§ Work order
Could you return the full listing below exactly as it appears?

§ Material for this task
import Literature.AnabelianGeometry.SemiGraphs.WitnessIwahoriBundle
import Literature.AnabelianGeometry.SemiGraphs.TemperedReconstructionReductions
import Literature.AnabelianGeometry.SemiGraphs.TemperedFunctorialityWithHom
import Literature.AnabelianGeometry.SemiGraphs.TemperedPiChartExists
import Mathlib.NumberTheory.Padics.RingHoms
import HarnessLib

/-!
# The chosen-conjugator reading of [SemiAnbd] Cor. 3.9, step (R3), is refutable: a kernel witness

Mochizuki, *Semi-graphs of anabelioids*, Publ. RIMS **42** (2006), §3, Cor. 3.9 p. 42 and its proof
p. 43, with Rmk. 2.4.2 p. 26 (a morphism of semi-graphs of anabelioids is compatible with the branch
maps only "up to conjugation": the 2-cells are data). [cite: MochizukiSemiAnbd2006, Cor 3.9 pp.42-43]

The tree's step (R3) of the printed proof, `ProfiniteSemiGraph.InducesOfCompatible`
(`TemperedReconstructionReductions.lean`), concludes `F.Induces c𝒢 cℋ φ`, i.e. that `B^temp(φ)` is
isomorphic to the pull-back functor of `F` glued along the CHOSEN conjugating elements
(`Hom.chosenConjugators`, `Classical.choose`). This file proves that this reading is FALSE
(`ProfiniteSemiGraph.not_inducesOfCompatible`, via `IwahoriWitness.false_of_inducesOfCompatible` for
every prime `p`), on the landed witness object `IwahoriWitness.loopGraph p`
(one vertex with group `P = ℤ_p ⋊ (1 + pℤ_p)`, one estranged loop with group `U = 1 + pℤ_p`,
`WitnessIwahoriLoop/Bundle.lean`) and its identity morphism `loopGraphId p`:

* for every `κ ∈ U` the family of conjugating elements `twistFamily κ` of `loopGraphId p` — `b₀(κ)` at
  the torus branch, `1` at the twisted branch — is admissible (`U` is commutative);
* by `Hom.exists_inducedHom_with` (Prop. 3.2, unconditional) each pull-back `F^*_{θ_κ}` through a chart
  is `B^temp(φ_κ)` for a continuous `φ_κ` which is compatible with `F` on verticial AND edge
  homomorphisms (`conj_of_chartPullbackWith_iso(_edge)`); so `InducesOfCompatible` would make every
  `F^*_{θ_κ}` isomorphic to the chosen pull-back, hence `F^*_{θ_1} S ≅ F^*_{θ_κ} S` for every tempered `S`;
* but for the explicit finite tempered covering `twistCov p` (vertex fibre the translation `P`-set
  `(ℤ/p)²`, edge fibre its restriction along the torus branch, glued along `b_c` by the shear
  `(x, y) ↦ (x + c̄y, y)`) there is NO morphism `F^*_{θ_κ} S → F^*_{θ_κ'} S` at all unless
  `κ ≡ κ' (mod p)` (`toZMod_eq_of_hom`: compare the two gluing squares at the point `0`).

Faithful reading that survives (landed): `Hom.InducesUpToTwist` / `Cor39CompatUpToTwist`
(`TemperedReconstructionCor39UpToTwist.lean`), where the family of conjugating elements is
existentially quantified. Nothing here takes a side on [IUTchIII] Cor. 3.12.
-/

noncomputable section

§ Solution
import Literature.AnabelianGeometry.SemiGraphs.WitnessIwahoriBundle
import Literature.AnabelianGeometry.SemiGraphs.TemperedReconstructionReductions
import Literature.AnabelianGeometry.SemiGraphs.TemperedFunctorialityWithHom
import Literature.AnabelianGeometry.SemiGraphs.TemperedPiChartExists
import Mathlib.NumberTheory.Padics.RingHoms
import HarnessLib

/-!
# The chosen-conjugator reading of [SemiAnbd] Cor. 3.9, step (R3), is refutable: a kernel witness

Mochizuki, *Semi-graphs of anabelioids*, Publ. RIMS **42** (2006), §3, Cor. 3.9 p. 42 and its proof
p. 43, with Rmk. 2.4.2 p. 26 (a morphism of semi-graphs of anabelioids is compatible with the branch
maps only "up to conjugation": the 2-cells are data). [cite: MochizukiSemiAnbd2006, Cor 3.9 pp.42-43]

The tree's step (R3) of the printed proof, `ProfiniteSemiGraph.InducesOfCompatible`
(`TemperedReconstructionReductions.lean`), concludes `F.Induces c𝒢 cℋ φ`, i.e. that `B^temp(φ)` is
isomorphic to the pull-back functor of `F` glued along the CHOSEN conjugating elements
(`Hom.chosenConjugators`, `Classical.choose`). This file proves that this reading is FALSE
(`ProfiniteSemiGraph.not_inducesOfCompatible`, via `IwahoriWitness.false_of_inducesOfCompatible` for
every prime `p`), on the landed witness object `IwahoriWitness.loopGraph p`
(one vertex with group `P = ℤ_p ⋊ (1 + pℤ_p)`, one estranged loop with group `U = 1 + pℤ_p`,
`WitnessIwahoriLoop/Bundle.lean`) and its identity morphism `loopGraphId p`:

* for every `κ ∈ U` the family of conjugating elements `twistFamily κ` of `loopGraphId p` — `b₀(κ)` at
  the torus branch, `1` at the twisted branch — is admissible (`U` is commutative);
* by `Hom.exists_inducedHom_with` (Prop. 3.2, unconditional) each pull-back `F^*_{θ_κ}` through a chart
  is `B^temp(φ_κ)` for a continuous `φ_κ` which is compatible with `F` on verticial AND edge
  homomorphisms (`conj_of_chartPullbackWith_iso(_edge)`); so `InducesOfCompatible` would make every
  `F^*_{θ_κ}` isomorphic to the chosen pull-back, hence `F^*_{θ_1} S ≅ F^*_{θ_κ} S` for every tempered `S`;
* but for the explicit finite tempered covering `twistCov p` (vertex fibre the translation `P`-set
  `(ℤ/p)²`, edge fibre its restriction along the torus branch, glued along `b_c` by the shear
  `(x, y) ↦ (x + c̄y, y)`) there is NO morphism `F^*_{θ_κ} S → F^*_{θ_κ'} S` at all unless
  `κ ≡ κ' (mod p)` (`toZMod_eq_of_hom`: compare the two gluing squares at the point `0`).

Faithful reading that survives (landed): `Hom.InducesUpToTwist` / `Cor39CompatUpToTwist`
(`TemperedReconstructionCor39UpToTwist.lean`), where the family of conjugating elements is
existentially quantified. Nothing here takes a side on [IUTchIII] Cor. 3.12.
-/

noncomputable section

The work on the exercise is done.